import Literature.Algebra.Module.SplitSurjectiveBaseChange
import Mathlib.AlgebraicGeometry.Fiber
import Mathlib.AlgebraicGeometry.Morphisms.ClosedImmersion
import Mathlib.RingTheory.Localization.BaseChange
import HarnessLib

/-!
# A finite morphism whose fibre at a point is a closed immersion is a closed immersion near that point (affine core)

Topic `AlgebraicGeometry/Morphisms`; namespace `Literature.AlgebraicGeometry.Morphisms`. THEOREMS ONLY (no definition, no named
fact, no instance, no `sorry`).

Let `R → B` be a FINITE ring map (so `Spec B → Spec R` is a finite morphism) and `𝔭 ∈ Spec R`. If the scheme-theoretic fibre
`Spec (κ(𝔭) ⊗_R B) → Spec κ(𝔭)` is a closed immersion — i.e. the fibre is empty or the reduced point, equivalently
`κ(𝔭) → κ(𝔭) ⊗_R B` is onto —, then `R_r → B_r = R_r ⊗_R B` is onto for some `r ∉ 𝔭`, i.e. `Spec B → Spec R` is a CLOSED
IMMERSION over the neighbourhood `D(r)` of `𝔭`. This is the affine core of EGA III 4.6.7 (ii) («`f` propre, `g_y` immersion
fermée ⇒ `g` immersion fermée au voisinage de la fibre») and of EGA III 4.7.1 (fibrewise ample ⇒ relatively ample): Nakayama
on the finite `R`-module `coker (R → B)` — the tree's ★ `Literature.Algebra.Module.exists_surjective_baseChange_away` («cohomology
and base change above the vanishing line», B-p04) applied to the two-term complex `R → B`.

* `surjective_algebraMap_tensor_iff_surjective_baseChange` — for an `R`-algebra `B′`: `B′ → B′ ⊗_R B` is onto iff the base
  change `(R → B) ⊗_R B′` is onto;
* `surjective_of_isClosedImmersion_SpecMap` — a closed immersion `Spec T → Spec K` has `K → T` onto;
* **`exists_surjective_algebraMap_away_tensor_of_fiber`** — the algebraic form: `κ(𝔭) ↠ κ(𝔭) ⊗_R B` ⇒
  `∃ r ∉ 𝔭, R_r ↠ R_r ⊗_R B`;
* **`exists_isClosedImmersion_SpecMap_away_tensor_of_fiber`** — the geometric form: if the fibre of `Spec B → Spec R` at `𝔭`
  (Mathlib `Scheme.Hom.fiberToSpecResidueField`) is a closed immersion then `Spec (R_r ⊗_R B) → Spec R_r` is a closed immersion for
  some `r ∉ 𝔭` (the base change of `Spec B → Spec R` to the basic open `D(r) = Spec R_r`).

Cell `hodgecm-mathlib`, F-DAG first hand (h2) «relative ampleness» (price sheet v0.1 §3 F-2a / §5 item 2), leaf (A-ii) of the
sockets 2026-08-30T02:07Z; count-neutral capital (HC_CM is proved only modulo the 7 printed citations until rung 0 closes).

## References
* A. Grothendieck, J. Dieudonné, *EGA III₁* (1961), Prop. 4.6.7 (ii); Thm. 4.7.1. [EGAIII1]
* D. Mumford, *Abelian Varieties* (1970), §5, Cor. 2–3 (pp. 50–51) (Nakayama step). [MumfordAV1970]
* The Stacks Project, Tag 00DV (Nakayama's lemma), Tag 01QO/04XV (closed immersions). [StacksProject]
-/

universe u

open CategoryTheory AlgebraicGeometry TensorProduct

namespace Literature.AlgebraicGeometry.Morphisms

/-! ### Algebra: `B′ → B′ ⊗_R B` onto ⇔ the base change of `R → B` onto -/

section Algebra

variable {R B : Type u} [CommRing R] [CommRing B] [Algebra R B]

/-- For any `R`-algebra `B′`, the structure map `B′ → B′ ⊗_R B` is onto iff the base change `B′ ⊗_R R → B′ ⊗_R B` of the
`R`-linear map `R → B` is onto (both have the same image, spanned by the `b′ ⊗ 1`). [cite: StacksProject, Tag 00DV] -/
theorem surjective_algebraMap_tensor_iff_surjective_baseChange (B' : Type u) [CommRing B'] [Algebra R B'] :
    Function.Surjective (algebraMap B' (B' ⊗[R] B)) ↔
      Function.Surjective ((Algebra.linearMap R B).baseChange B') := by
  have key : ∀ x : B' ⊗[R] R, (Algebra.linearMap R B).baseChange B' x =
      algebraMap B' (B' ⊗[R] B) (TensorProduct.rid R B' x) := by
    intro x
    induction x using TensorProduct.induction_on with
    | zero => simp
    | tmul b r =>
      rw [LinearMap.baseChange_tmul, TensorProduct.rid_tmul, Algebra.linearMap_apply,
        Algebra.TensorProduct.algebraMap_apply, Algebra.algebraMap_self, RingHom.id_apply,
        Algebra.algebraMap_eq_smul_one, TensorProduct.tmul_smul, TensorProduct.smul_tmul']
    | add x y hx hy => rw [map_add, hx, hy, map_add, map_add]
  constructor
  · intro h t
    obtain ⟨b, rfl⟩ := h t
    exact ⟨(TensorProduct.rid R B').symm b, by rw [key, LinearEquiv.apply_symm_apply]⟩
  · intro h t
    obtain ⟨x, rfl⟩ := h t
    exact ⟨TensorProduct.rid R B' x, (key x).symm⟩

/-- A closed immersion `Spec T → Spec K` has surjective ring map `K → T` (Mathlib: a closed immersion into an affine scheme is
`Spec` of a quotient / onto on global sections). [cite: StacksProject, Tag 01QO] -/
theorem surjective_of_isClosedImmersion_SpecMap {K T : CommRingCat.{u}} (φ : K ⟶ T) [IsClosedImmersion (Spec.map φ)] :
    Function.Surjective φ := by
  have h := (IsClosedImmersion.isAffine_surjective_of_isAffine (Spec.map φ)).2
  have hnat : (Spec.map φ).appTop ≫ (Scheme.ΓSpecIso T).hom = (Scheme.ΓSpecIso K).hom ≫ φ := Scheme.ΓSpecIso_naturality φ
  have hφ : φ = (Scheme.ΓSpecIso K).inv ≫ (Spec.map φ).appTop ≫ (Scheme.ΓSpecIso T).hom := by
    rw [hnat, Iso.inv_hom_id_assoc]
  rw [hφ]
  change Function.Surjective (((Scheme.ΓSpecIso T).hom).hom ∘ ((Spec.map φ).appTop).hom ∘ ((Scheme.ΓSpecIso K).inv).hom)
  exact (ConcreteCategory.bijective_of_isIso (Scheme.ΓSpecIso T).hom).2.comp
    (h.comp (ConcreteCategory.bijective_of_isIso (Scheme.ΓSpecIso K).inv).2)

/-- **If `κ(𝔭) → κ(𝔭) ⊗_R B` is onto for a finite `R`-algebra `B`, then `R_r → R_r ⊗_R B` is onto for some `r ∉ 𝔭`**
(Nakayama on `coker (R → B)`: ★ `Literature.Algebra.Module.exists_surjective_baseChange_away`).
[cite: MumfordAV1970, §5 Cor. 2 (p. 50)] [cite: StacksProject, Tag 00DV] -/
theorem exists_surjective_algebraMap_away_tensor_of_fiber [Module.Finite R B] (p : PrimeSpectrum R)
    (h : Function.Surjective (algebraMap p.asIdeal.ResidueField (p.asIdeal.ResidueField ⊗[R] B))) :
    ∃ r : R, r ∉ p.asIdeal ∧
      Function.Surjective (algebraMap (Localization.Away r) (Localization.Away r ⊗[R] B)) := by
  have h' := (surjective_algebraMap_tensor_iff_surjective_baseChange p.asIdeal.ResidueField).1 h
  obtain ⟨r, hr, hsurj⟩ := Literature.Algebra.Module.exists_surjective_baseChange_away (Algebra.linearMap R B) p h'
  exact ⟨r, hr, (surjective_algebraMap_tensor_iff_surjective_baseChange (Localization.Away r)).2 hsurj⟩

end Algebra

/-! ### Geometry: the fibre is a closed immersion ⇒ closed immersion over a basic open -/

section Geometry

variable (R B : Type u) [CommRing R] [CommRing B] [Algebra R B]

/-- **A FINITE morphism `Spec B → Spec R` whose scheme-theoretic fibre at `𝔭` is a closed immersion (into `Spec κ(𝔭)`) is a
closed immersion over the basic open `D(r) = Spec R_r` for some `r ∉ 𝔭`**: the fibre is `Spec (κ(𝔭) ⊗_R B) → Spec κ(𝔭)`
(Mathlib `Spec.fiberToSpecResidueFieldIso`), so `κ(𝔭) → κ(𝔭) ⊗_R B` is onto, whence `R_r → R_r ⊗_R B` is onto for some `r ∉ 𝔭`
(`exists_surjective_algebraMap_away_tensor_of_fiber`) and `Spec (R_r ⊗_R B) → Spec R_r` — the base change of `Spec B → Spec R`
to `D(r)` — is a closed immersion. Affine core of EGA III 4.6.7 (ii). [cite: EGAIII1, Prop. 4.6.7 (ii)]
[cite: MumfordAV1970, §5 Cor. 3 (p. 53)] -/
theorem exists_isClosedImmersion_SpecMap_away_tensor_of_fiber [Module.Finite R B] (p : PrimeSpectrum R)
    (hp : IsClosedImmersion ((Spec.map (CommRingCat.ofHom (algebraMap R B))).fiberToSpecResidueField p)) :
    ∃ r : R, r ∉ p.asIdeal ∧
      IsClosedImmersion (Spec.map (CommRingCat.ofHom
        (algebraMap (Localization.Away r) (Localization.Away r ⊗[R] B)))) := by
  -- the fibre of `Spec B → Spec R` at `𝔭` is `Spec (κ(𝔭) ⊗ B) → Spec κ(𝔭)`
  have h1 : IsClosedImmersion (Spec.map (CommRingCat.ofHom
      (algebraMap p.asIdeal.ResidueField (p.asIdeal.Fiber B)))) :=
    (MorphismProperty.arrow_mk_iso_iff @IsClosedImmersion (Spec.fiberToSpecResidueFieldIso R B p)).mp hp
  have h2 : Function.Surjective (algebraMap p.asIdeal.ResidueField (p.asIdeal.ResidueField ⊗[R] B)) :=
    surjective_of_isClosedImmersion_SpecMap (CommRingCat.ofHom (algebraMap p.asIdeal.ResidueField (p.asIdeal.Fiber B)))
  obtain ⟨r, hr, hsurj⟩ := exists_surjective_algebraMap_away_tensor_of_fiber p h2
  exact ⟨r, hr, IsClosedImmersion.spec_of_surjective _ hsurj⟩

end Geometry

end Literature.AlgebraicGeometry.Morphisms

__________

Reproduce exactly the lines of the records above from the one with "geometric form: if" to the one with "tmul b r =>", both included, and leave out everything else.

* **`exists_isClosedImmersion_SpecMap_away_tensor_of_fiber`** — the geometric form: if the fibre of `Spec B → Spec R` at `𝔭`
  (Mathlib `Scheme.Hom.fiberToSpecResidueField`) is a closed immersion then `Spec (R_r ⊗_R B) → Spec R_r` is a closed immersion for
  some `r ∉ 𝔭` (the base change of `Spec B → Spec R` to the basic open `D(r) = Spec R_r`).

Cell `hodgecm-mathlib`, F-DAG first hand (h2) «relative ampleness» (price sheet v0.1 §3 F-2a / §5 item 2), leaf (A-ii) of the
sockets 2026-08-30T02:07Z; count-neutral capital (HC_CM is proved only modulo the 7 printed citations until rung 0 closes).

## References
* A. Grothendieck, J. Dieudonné, *EGA III₁* (1961), Prop. 4.6.7 (ii); Thm. 4.7.1. [EGAIII1]
* D. Mumford, *Abelian Varieties* (1970), §5, Cor. 2–3 (pp. 50–51) (Nakayama step). [MumfordAV1970]
* The Stacks Project, Tag 00DV (Nakayama's lemma), Tag 01QO/04XV (closed immersions). [StacksProject]
-/

universe u

open CategoryTheory AlgebraicGeometry TensorProduct

namespace Literature.AlgebraicGeometry.Morphisms

/-! ### Algebra: `B′ → B′ ⊗_R B` onto ⇔ the base change of `R → B` onto -/

section Algebra

variable {R B : Type u} [CommRing R] [CommRing B] [Algebra R B]

/-- For any `R`-algebra `B′`, the structure map `B′ → B′ ⊗_R B` is onto iff the base change `B′ ⊗_R R → B′ ⊗_R B` of the
`R`-linear map `R → B` is onto (both have the same image, spanned by the `b′ ⊗ 1`). [cite: StacksProject, Tag 00DV] -/
theorem surjective_algebraMap_tensor_iff_surjective_baseChange (B' : Type u) [CommRing B'] [Algebra R B'] :
    Function.Surjective (algebraMap B' (B' ⊗[R] B)) ↔
      Function.Surjective ((Algebra.linearMap R B).baseChange B') := by
  have key : ∀ x : B' ⊗[R] R, (Algebra.linearMap R B).baseChange B' x =
      algebraMap B' (B' ⊗[R] B) (TensorProduct.rid R B' x) := by
    intro x
    induction x using TensorProduct.induction_on with
    | zero => simp
    | tmul b r =>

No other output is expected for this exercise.